**What to do:** Tally the lines in the entries below where the string "because" occurs. Reply with the total alone.

(Saved entries)
· · · · · · ·

/-- The pointwise inequality behind the Granville–Soundararajan triangle inequality, on the closed
unit disc: with `η(z)² = 1 - Re z`, one has `η(zw)² ≤ (η(z) + η(w))²` for `|z|, |w| ≤ 1`.
Proof: `1 - Re (zw) - (1 - Re z) - (1 - Re w) = Im z · Im w - (1 - Re z)(1 - Re w)` and
`Im z · Im w ≤ 2 η(z) η(w)` because `(Im z)² ≤ 1 - (Re z)² ≤ 2 (1 - Re z)`.
(Granville–Soundararajan 2008, §1, the example `η_j(z)² = a_j (1 - Re z)` on `𝕌`.)
[cite: GranvilleSoundararajan2008, §1] -/
private theorem one_sub_re_mul_le {z w : ℂ} (hz : ‖z‖ ≤ 1) (hw : ‖w‖ ≤ 1) :
    1 - (z * w).re ≤
      (1 - z.re) + (1 - w.re) + 2 * (Real.sqrt (1 - z.re) * Real.sqrt (1 - w.re)) := by
  have hz2 : z.re * z.re + z.im * z.im ≤ 1 := by
    rw [← Complex.normSq_apply, Complex.normSq_eq_norm_sq]
    exact pow_le_one₀ (norm_nonneg z) hz
  have hw2 : w.re * w.re + w.im * w.im ≤ 1 := by
    rw [← Complex.normSq_apply, Complex.normSq_eq_norm_sq]
    exact pow_le_one₀ (norm_nonneg w) hw
  have hzre : z.re ≤ 1 := (abs_le.mp ((Complex.abs_re_le_norm z).trans hz)).2
  have hwre : w.re ≤ 1 := (abs_le.mp ((Complex.abs_re_le_norm w).trans hw)).2
  have hb : z.im ^ 2 ≤ 2 * (1 - z.re) := by nlinarith [sq_nonneg (1 - z.re)]
  have hd : w.im ^ 2 ≤ 2 * (1 - w.re) := by nlinarith [sq_nonneg (1 - w.re)]
  have h2 : Real.sqrt 2 * Real.sqrt 2 = 2 := Real.mul_self_sqrt zero_le_two
  have key : z.im * w.im ≤ 2 * (Real.sqrt (1 - z.re) * Real.sqrt (1 - w.re)) :=
    calc z.im * w.im ≤ |z.im * w.im| := le_abs_self _
      _ = |z.im| * |w.im| := abs_mul _ _
      _ ≤ Real.sqrt (2 * (1 - z.re)) * Real.sqrt (2 * (1 - w.re)) :=
        mul_le_mul (Real.abs_le_sqrt hb) (Real.abs_le_sqrt hd) (abs_nonneg _)
          (Real.sqrt_nonneg _)
      _ = 2 * (Real.sqrt (1 - z.re) * Real.sqrt (1 - w.re)) := by
        rw [Real.sqrt_mul zero_le_two, Real.sqrt_mul zero_le_two]
        linear_combination (Real.sqrt (1 - z.re) * Real.sqrt (1 - w.re)) * h2
  rw [Complex.mul_re]
  nlinarith [key, mul_nonneg (sub_nonneg.mpr hzre) (sub_nonneg.mpr hwre)]

/-- The weighted form of `one_sub_re_mul_le`: dividing by a weight `c ≥ 0` (here `c = p`),
`(1 - Re (zw))/c ≤ (√((1 - Re z)/c) + √((1 - Re w)/c))²`, i.e. `η_j(zw) ≤ η_j(z) + η_j(w)` for
`η_j(z)² = a_j (1 - Re z)`, `a_j = 1/c`. [cite: GranvilleSoundararajan2008, §1] -/
private theorem one_sub_re_mul_div_le {z w : ℂ} (hz : ‖z‖ ≤ 1) (hw : ‖w‖ ≤ 1) {c : ℝ}
    (hc : 0 ≤ c) :
    (1 - (z * w).re) / c ≤ (1 - z.re) / c + (1 - w.re) / c
      + 2 * (Real.sqrt ((1 - z.re) / c) * Real.sqrt ((1 - w.re) / c)) := by
  have hsqrt : Real.sqrt ((1 - z.re) / c) * Real.sqrt ((1 - w.re) / c)
      = Real.sqrt (1 - z.re) * Real.sqrt (1 - w.re) / c := by
    rw [Real.sqrt_div' _ hc, Real.sqrt_div' _ hc, div_mul_div_comm, Real.mul_self_sqrt hc]
  calc (1 - (z * w).re) / c
      ≤ ((1 - z.re) + (1 - w.re) + 2 * (Real.sqrt (1 - z.re) * Real.sqrt (1 - w.re))) / c :=
        div_le_div_of_nonneg_right (one_sub_re_mul_le hz hw) hc
    _ = (1 - z.re) / c + (1 - w.re) / c
          + 2 * (Real.sqrt ((1 - z.re) / c) * Real.sqrt ((1 - w.re) / c)) := by
        rw [hsqrt]; ring

/-- The Cauchy–Schwarz step of Granville–Soundararajan's triangle inequality (display (5) of §1 in
the 2008 paper): if `C_i ≤ A_i + B_i + 2 √A_i √B_i = (√A_i + √B_i)²` termwise with
`A_i, B_i ≥ 0`, then `√(∑ C_i) ≤ √(∑ A_i) + √(∑ B_i)`, because
`∑ √A_i √B_i ≤ √(∑ A_i) √(∑ B_i)`. [cite: GranvilleSoundararajan2008, §1 (5)] -/
private theorem sqrt_sum_le_of_termwise {ι : Type*} (s : Finset ι) {A B C : ι → ℝ}
    (hA : ∀ i, 0 ≤ A i) (hB : ∀ i, 0 ≤ B i)
    (h : ∀ i ∈ s, C i ≤ A i + B i + 2 * (Real.sqrt (A i) * Real.sqrt (B i))) :
    Real.sqrt (∑ i ∈ s, C i) ≤ Real.sqrt (∑ i ∈ s, A i) + Real.sqrt (∑ i ∈ s, B i) := by
  have hsA : 0 ≤ ∑ i ∈ s, A i := Finset.sum_nonneg fun i _ ↦ hA i
  have hsB : 0 ≤ ∑ i ∈ s, B i := Finset.sum_nonneg fun i _ ↦ hB i
  refine Real.sqrt_le_iff.mpr ⟨add_nonneg (Real.sqrt_nonneg _) (Real.sqrt_nonneg _), ?_⟩
  have hCS := Real.sum_sqrt_mul_sqrt_le s hA hB
  calc ∑ i ∈ s, C i ≤ ∑ i ∈ s, (A i + B i + 2 * (Real.sqrt (A i) * Real.sqrt (B i))) :=
        Finset.sum_le_sum h
    _ = ∑ i ∈ s, A i + ∑ i ∈ s, B i + 2 * ∑ i ∈ s, Real.sqrt (A i) * Real.sqrt (B i) := by
        rw [Finset.sum_add_distrib, Finset.sum_add_distrib, Finset.mul_sum]
    _ ≤ ∑ i ∈ s, A i + ∑ i ∈ s, B i
          + 2 * (Real.sqrt (∑ i ∈ s, A i) * Real.sqrt (∑ i ∈ s, B i)) := by linarith
    _ = (Real.sqrt (∑ i ∈ s, A i) + Real.sqrt (∑ i ∈ s, B i)) ^ 2 := by
        rw [add_sq, Real.sq_sqrt hsA, Real.sq_sqrt hsB]; ring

· · · · · · ·

**Response to the task:** 2